In 2013, I harvested yeast from an Ommegang, and I've used it to brew a few batches. I save the yeast and store it in a jar, refrigerated. It separates really nicely.

This summer, I didn't get a chance to brew with it, so I decided to refresh it just to keep it alive. I made an 800 ml starter and added 70 ml of yeast (that's double the amount in a White Labs vial). I put it on the stir plate on Tuesday. No activity for about 60 hours. Today it finally is foaming.

I am guessing that there was a very small amount of viable yeast, which has now reproduced enough to start fermenting. Whew!

I'll let this run till it stops foaming, then cold crash and decant it, and then do one more step to grow more yeast. I'll make a gallon batch of something strong to drink in February, and I'll have a lot of yeast for summer brewing.
 
2013? Impressive. You haven't noticed any drift since then?

I've rinsed yeast using the method from an early Chop&Brew episode and it seems to have worked pretty well. I got a few packs of Wyeast 3822PC this summer and brewed a low gravity "dubbel" just to see what it could do and I rinsed the yeast from it. About a week ago I made a starter and added one of the jars of rinsed yeast to it and about 36 hours later it took off. A couple nights ago I added about 500ml of that starter and one of my remaining smack packs to 3 gallons of a big (1.105) belgian ale and it took off really quickly.

I once bottled some of a mild into a growler and added some carbination tabs, and after a month or so I noticed a significant amount of yeast sediment when I was ready to open it, so I poured off most of it into a couple glasses and added new starter wort to it and successfully reused it.
 
I have not noticed any drift, but bear in mind that even though it's from 2013, it is only a few batches/generations, because I don't always use it. So in 3 years, it might be 4-5 generations (I forget offhand). I don't know if I am that sharp at tasting differences anyway. And when you ferment hot (mid- to upper-70s) you get one thing, and if you go cooler (mid 60s) you get something different.

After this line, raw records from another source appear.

import Summits.AtomisticToContinuum.Crystallization.Theorems.FrustratedLawDichotomyTwoShellRigidityPatternGram
import Summits.AtomisticToContinuum.Crystallization.Theorems.FrustratedLawDichotomyTwoShellRigidityPlacement

/-!
# FrustratedLawDichotomy · two-shell rigidity — the FCC FRAME ASSEMBLY (sequential placement walk), `FrameAssemblyAt` for fcc

The pattern walk of the frame assembly for `fccKissingPattern` (lens-5 g30 piece `FrameAssemblyAt K c`, the last open piece of
`R = CoarseCappedRigidity`): seed = one link square fitted by its cell isometry `A`; every further vertex by ONE application of
`…TwoShellRigidityPlacement.placement_step` (two anchors at 60°/90°, in-plane coefficients `(p,q) ∈ {(1/3,1/3),(−1/3,2/3),(2/3,−1/3),(1/2,1/2)}`,
mirror image excluded by an already placed NON-contact at mirror distance `√(1/3)` or `0`); ℓ¹ error bookkeeping `E_x = c + L(E+c)`:
with `c = 18`: `18 → 150 → 690` (worst), valid while `(c + L(E+c) + E)·θ < 2/5`, i.e. `θ ≤ 1/2200`.  Above `1/2200` the assembly is
trivial (`…AssemblyDial.frameAssemblyAt_fcc_of_smallAngle`), whence `FrameAssemblyAt 4796 18 fccKissingPattern`.
All Gram data are read off the integer model by `decide` (`…PatternGram`).  No `sorry`, no defs.
-/

noncomputable section

namespace Summit.AtomisticToContinuum.Crystallization.Theorems.FrustratedLawDichotomyTwoShellRigidityFccWalk

open Literature.Geometry.DiscreteGeometry
open Literature.Geometry.DiscreteGeometry.ShellCensus
open Summit.AtomisticToContinuum.Crystallization.Theorems.FrustratedLawDichotomyTwoShellRigidityCut (E3)
open Summit.AtomisticToContinuum.Crystallization.Theorems.FrustratedLawDichotomyTwoShellRigidityCells
open Summit.AtomisticToContinuum.Crystallization.Theorems.FrustratedLawDichotomyTwoShellRigidityAssemblyDial
open Summit.AtomisticToContinuum.Crystallization.Theorems.FrustratedLawDichotomyTwoShellRigidityPatternGram
open Summit.AtomisticToContinuum.Crystallization.Theorems.FrustratedLawDichotomyTwoShellRigidityPlacement (placement_step)
open scoped RealInnerProductSpace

After the first step, I decanted and added more wort to the yeast at the bottom. It took off in a couple of hours.

This year, it is a winter patersbier with D-90 candi syrup.

1.25 lb Pilsen DME
5 oz D-90
2 oz Special B

.25 oz Willamette @ 45 minutes
.25 oz US Saaz @ 20 minutes

Spices:
1 oz fresh orange zest
.5 oz coriander seed
.5 oz cardamom pods

I steeped the Special B, then added some extract at the beginning of the boil. Added hops per above.

Whirfloc at 5 minutes.

Crushed spices and put that + orange zest in a mesh bag. Added at flameout, chilled, took spice bag out.

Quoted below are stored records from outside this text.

import Summits.RiemannHypothesis.RiemannHypothesis.Theorems.SemilocalDeletionDipoleHalfRoomRungs
import Summits.RiemannHypothesis.RiemannHypothesis.Theorems.HandoffLoadCeiling
import Summits.RiemannHypothesis.RiemannHypothesis.Theorems.MotivicDoorRungs
import HarnessLib

/-!
# The deletion cliff UNDER RH: every wall's deficit is pinned to `[cap(q) − 2ε(δ), cap(q)]`, and the falsifiers

`SemilocalDeletionDipoleHalfRoom.lean` proved, under ONE rung of Weil positivity, the half-room law
`cap(q) − 2ε(δ) ≤ D_q((log q)/2 + δ) ≤ cap(q)` (`cap(q) = log q/√q`, `ε = weilGroundEnergy`) for the OLD semi-local form
`Q_{S_q}` just past its entrance, at a wall of consecutive primes `q < q'`; `SemilocalDeletionDipoleHalfRoomRungs.lean` made it
unconditional at the walls `2 < 3` and `3 < 5`.  By Weil's criterion in Yoshida's form (tree:
`riemannHypothesis_iff_forall_weilPositivityOn`, Bombieri 2000 Thm 2) RH supplies EVERY rung, so:

* §1 **under RH the deficit law holds at every wall and every admissible half-room** (`0 < δ ≤ (log q' − log q)/2`; the
  Bertrand condition `2δ < log q` is automatic: `log_lt_two_mul_log_of_consecutivePrimes`), in all three sectors; in particular the
  handoff track's LOAD `r(q) = D_q((log q')/2)/cap(q)` lies in `[1 − 2ε(δ_q)/cap(q), 1 − ε((log q')/2)/cap(q)]`, `δ_q = (log q' − log q)/2`
  — the tree had the upper clause (`HandoffLoadCeiling`, and `RH ↔ ∀ q, r(q) ≤ 1`); the LOWER clause is new: under RH a load
  cannot be small after a long gap;
* §2 **falsifiers** (contrapositives; the floor-side ones are in `SemilocalDeletionCliffFalsifiers.lean`): ONE certified wall with
  `D_q((log q)/2 + δ) < cap(q) − 2ε(δ)`, or a load `r(q) < 1 − 2ε(δ_q)/cap(q)`, refutes RH.  The cell's certified loads (conj-1, two-lineage float; cc-s2-1 LOADFLOOR-E floors in
  brackets) `r(2) = 0.878 [≥ 0.631]`, `r(3) = 0.972 [≥ 0.908]`, `r(7) = 0.966 [≥ 0.844]` sit inside RH's band; after short gaps the
  band is all of `(−∞, 1]` (`2ε(δ_q) ≥ cap(q)`), consistent with the measured dips `r(11) = 0.760`, `r(13) = 0.897`;
* §3 the general single-deletion statement under RH for any finite `S` containing every prime visible on the window;
* (the THRESHOLD OFFSET LAW `a*(S_q) < (log q)/2 + δ` whenever `2ε(δ) < cap(q)` is already in the tree: `SemilocalDeletionDipoleHalfRoom` §5.)

These are consequences of RH (and potential refutations of it), not evidence for it.
-/

set_option linter.dupNamespace false

noncomputable section

open Complex Filter Set MeasureTheory
open scoped Real Topology ComplexConjugate

namespace Summit.RiemannHypothesis.RiemannHypothesis.Theorems.SemilocalDeletionCliffRH

open Literature.NumberTheory.LFunctions
open Summit.RiemannHypothesis.RiemannHypothesis.Theorems.HandoffSemilocalEnergy
open Summit.RiemannHypothesis.RiemannHypothesis.Theorems.SemilocalDeletionDipole
open Summit.RiemannHypothesis.RiemannHypothesis.Theorems.SemilocalDeletionDipoleHalfRoom
open Summit.RiemannHypothesis.RiemannHypothesis.Theorems.Handoff
open Summit.RiemannHypothesis.RiemannHypothesis.Theorems.HandoffLoadCeiling

variable {q q' : ℕ} {δ : ℝ}

/-- The window `(log q)/2 + δ` of a wall is positive. -/
theorem window_pos (h : ConsecutivePrimes q q') (hδ0 : 0 < δ) : 0 < Real.log q / 2 + δ := by
  have := log_prime_pos h.1
  positivity

/-! ## §1  Under RH: the deficit law at every wall -/

/-- **RH ⇒ THE DEFICIT LAW AT EVERY WALL.** For consecutive primes `q < q'` and a half-room `0 < δ` with
`(log q)/2 + δ ≤ (log q')/2`: `cap(q) − 2ε(δ) ≤ D_q((log q)/2 + δ) ≤ cap(q)`. -/
theorem aggregateDeficit_mem_Icc_of_riemannHypothesis (hRH : Summit.RiemannHypothesis) (h : ConsecutivePrimes q q')
    (hδ0 : 0 < δ) (hδq' : Real.log q / 2 + δ ≤ Real.log q' / 2) :
    aggregateDeficit q (Real.log q / 2 + δ) ∈
      Icc (Real.log q / Real.sqrt q - 2 * weilGroundEnergy δ) (Real.log q / Real.sqrt q) :=
  aggregateDeficit_mem_Icc h hδ0 hδq' (by linarith [log_lt_two_mul_log_of_consecutivePrimes h])
    (MotivicDoor.Rungs.rung_of_riemannHypothesis hRH (window_pos h hδ0))

/-- **RH ⇒ the free-odd bottom of every old form just past its entrance**:
`λ_min(S_q; (log q)/2 + δ; odd) ∈ [−cap(q), −cap(q) + 2ε_ev(δ)]`. -/
theorem semilocalGroundEnergy_primesBelow_odd_mem_Icc_of_riemannHypothesis (hRH : Summit.RiemannHypothesis)
    (h : ConsecutivePrimes q q') (hδ0 : 0 < δ) (hδq' : Real.log q / 2 + δ ≤ Real.log q' / 2) :
    semilocalGroundEnergy (Nat.primesBelow q) (fun g ↦ ∀ t, g (-t) = -g t) (Real.log q / 2 + δ) ∈
      Icc (-(Real.log q / Real.sqrt q)) (-(Real.log q / Real.sqrt q) + 2 * weilEvenGroundEnergy δ) :=
  semilocalGroundEnergy_primesBelow_odd_mem_Icc h hδ0 hδq' (by linarith [log_lt_two_mul_log_of_consecutivePrimes h])
    (MotivicDoor.Rungs.rung_of_riemannHypothesis hRH (window_pos h hδ0))

/-- **RH ⇒ the free-even bottom**: `λ_min(S_q; (log q)/2 + δ; even) ∈ [−cap(q), −cap(q) + 2ε_od(δ)]`. -/
theorem semilocalGroundEnergy_primesBelow_even_mem_Icc_of_riemannHypothesis (hRH : Summit.RiemannHypothesis)
    (h : ConsecutivePrimes q q') (hδ0 : 0 < δ) (hδq' : Real.log q / 2 + δ ≤ Real.log q' / 2) :
    semilocalGroundEnergy (Nat.primesBelow q) (fun g ↦ ∀ t, g (-t) = g t) (Real.log q / 2 + δ) ∈
      Icc (-(Real.log q / Real.sqrt q)) (-(Real.log q / Real.sqrt q) + 2 * weilOddGroundEnergy δ) :=
  semilocalGroundEnergy_primesBelow_even_mem_Icc h hδ0 hδq' (by linarith [log_lt_two_mul_log_of_consecutivePrimes h])
    (MotivicDoor.Rungs.rung_of_riemannHypothesis hRH (window_pos h hδ0))

/-- **RH ⇒ THE TWO-SIDED LOAD LAW**: for every pair of consecutive primes `q < q'`,
`1 − 2ε(δ_q)/cap(q) ≤ r(q) ≤ 1 − ε((log q')/2)/cap(q)`, `δ_q = (log q' − log q)/2` — the handoff track's ceiling
(`handoffLoad_le_one_sub_of_handoffH`) together with the NEW floor of `SemilocalDeletionDipoleHalfRoomRungs`
(`one_sub_le_handoffLoad_of_handoffH`), both fed by RH. -/
theorem handoffLoad_mem_Icc_of_riemannHypothesis (hRH : Summit.RiemannHypothesis) (h : ConsecutivePrimes q q') :
    handoffLoad q q' ∈
      Icc (1 - 2 * weilGroundEnergy ((Real.log q' - Real.log q) / 2) / (Real.log q / Real.sqrt q))
        (1 - weilGroundEnergy (Real.log q' / 2) / (Real.log q / Real.sqrt q)) := by
  have hq' : (1 : ℝ) < q' := by exact_mod_cast h.2.1.one_lt
  have H : HandoffH q q' := (handoffH_iff_weilPositivityOn h).2
    (MotivicDoor.Rungs.rung_of_riemannHypothesis hRH (by have := Real.log_pos hq'; positivity))
  exact ⟨one_sub_le_handoffLoad_of_handoffH h H, handoffLoad_le_one_sub_of_handoffH h H⟩

/-! ## §2  Falsifiers: one certified wall outside the band refutes RH -/

/-- **FALSIFIER (deficit below the band).** If `D_q((log q)/2 + δ) < cap(q) − 2ε(δ)` at some wall, then RH is false
(under RH the antisymmetric dipole of the `ε(δ)`-minimiser is an admissible test function of the old form). -/
theorem not_riemannHypothesis_of_aggregateDeficit_lt (h : ConsecutivePrimes q q') (hδ0 : 0 < δ)
    (hδq' : Real.log q / 2 + δ ≤ Real.log q' / 2)
    (hlt : aggregateDeficit q (Real.log q / 2 + δ) < Real.log q / Real.sqrt q - 2 * weilGroundEnergy δ) :
    ¬ Summit.RiemannHypothesis := by
  intro hRH
  have hm := (aggregateDeficit_mem_Icc_of_riemannHypothesis hRH h hδ0 hδq').1
  linarith

/-- **FALSIFIER (load).** A load `r(q) < 1 − 2ε(δ_q)/cap(q)` at ONE wall refutes RH (companion of the tree's
`RH ↔ ∀ q, r(q) ≤ 1`: under RH the loads are squeezed from BOTH sides). -/
theorem not_riemannHypothesis_of_handoffLoad_lt (h : ConsecutivePrimes q q')
    (hlt : handoffLoad q q' < 1 - 2 * weilGroundEnergy ((Real.log q' - Real.log q) / 2) / (Real.log q / Real.sqrt q)) :
    ¬ Summit.RiemannHypothesis := by
  intro hRH
  have hm := (handoffLoad_mem_Icc_of_riemannHypothesis hRH h).1
  linarith

/-- **FALSIFIER (sector form).** A free-odd bottom of an old form below its floor, `λ_min(S_q; (log q)/2 + δ; odd) < −cap(q)`, or
above its ceiling, `> −cap(q) + 2ε_ev(δ)`, refutes RH. -/
theorem not_riemannHypothesis_of_odd_not_mem_Icc (h : ConsecutivePrimes q q') (hδ0 : 0 < δ)
    (hδq' : Real.log q / 2 + δ ≤ Real.log q' / 2)
    (hout : semilocalGroundEnergy (Nat.primesBelow q) (fun g ↦ ∀ t, g (-t) = -g t) (Real.log q / 2 + δ) ∉
      Icc (-(Real.log q / Real.sqrt q)) (-(Real.log q / Real.sqrt q) + 2 * weilEvenGroundEnergy δ)) :
    ¬ Summit.RiemannHypothesis :=
  fun hRH ↦ hout (semilocalGroundEnergy_primesBelow_odd_mem_Icc_of_riemannHypothesis hRH h hδ0 hδq')

/-! ## §3  Under RH: the single-deletion sandwich for every finite `S` containing the visible primes -/

variable {S : Finset ℕ} {N p : ℕ}

/-- **RH ⇒ the half-room law for every finite `S ⊇ {primes visible on the window}`.** If `S` contains the prime factors of
every prime power `n ≤ N`, `p ∈ S` is prime, `0 < δ`, `2δ < log p` and `(log p)/2 + δ ≤ (log (N+1))/2`, then under RH
`λ_min(S∖{p}; (log p)/2 + δ) ∈ [−log p/√p, −log p/√p + 2λ_min(S; δ)]`. -/
theorem semilocalGroundEnergy_erase_top_mem_Icc_of_riemannHypothesis (hRH : Summit.RiemannHypothesis)
    (hS : ∀ n ≤ N, IsPrimePow n → n.primeFactors ⊆ S) (hp : p.Prime) (hpS : p ∈ S) (hδ0 : 0 < δ)
    (hδ : 2 * δ < Real.log p) (hN : Real.log p / 2 + δ ≤ Real.log ((N : ℝ) + 1) / 2) :
    semilocalGroundEnergy (S.erase p) (fun _ ↦ True) (Real.log p / 2 + δ) ∈
      Icc (-(Real.log p / Real.sqrt p)) (-(Real.log p / Real.sqrt p) + 2 * semilocalGroundEnergy S (fun _ ↦ True) δ) := by
  have hc0 : 0 < Real.log p / 2 + δ := by have := log_prime_pos hp; positivity
  have hW : WeilPositivityOn (Real.log ((N : ℝ) + 1) / 2) :=
    MotivicDoor.Rungs.rung_of_riemannHypothesis hRH (lt_of_lt_of_le hc0 hN)
  have hposS : WeilSemilocalPositivityOn S (Real.log p / 2 + δ) :=
    ((weilSemilocalPositivityOn_iff_weilPositivityOn_of_forall hS).2 hW).mono hN
  exact semilocalGroundEnergy_erase_top_mem_Icc hp hpS hδ0 hδ hposS

end Summit.RiemannHypothesis.RiemannHypothesis.Theorems.SemilocalDeletionCliffRH

end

I pitched about 600 ml of decanted starter slurry. There was a lot of non-floccing yeast in the starter, and I wanted to get that out and keep the better flocculating yeast. I got bubbles in the airlock within about 5 hours.

It's sitting in the fermentation chamber at 66 degrees, and after 3 days, I'll step it up to 70 and let it run for 3-4 weeks.

I must have mis-measured my water, because I ended up a quart too high. The OG is about 8 points lower than it should be, so we'll have a nice table beer (which is my preference anyway). It really doesn't seem that much darker than the batch I did with D-45 last summer, probably because it is diluted. Oh well!

The real goal with this batch was to keep the yeast viable for a summer brew. I did want to try something that might be a good winter brew next year, but that should be darker and higher ABV than this. I was going for 5.5%, and it will probably come in under 5.
 
I have used yeast that was stored over 2 years. It takes a few days to wake up. The first step barely makes any foam.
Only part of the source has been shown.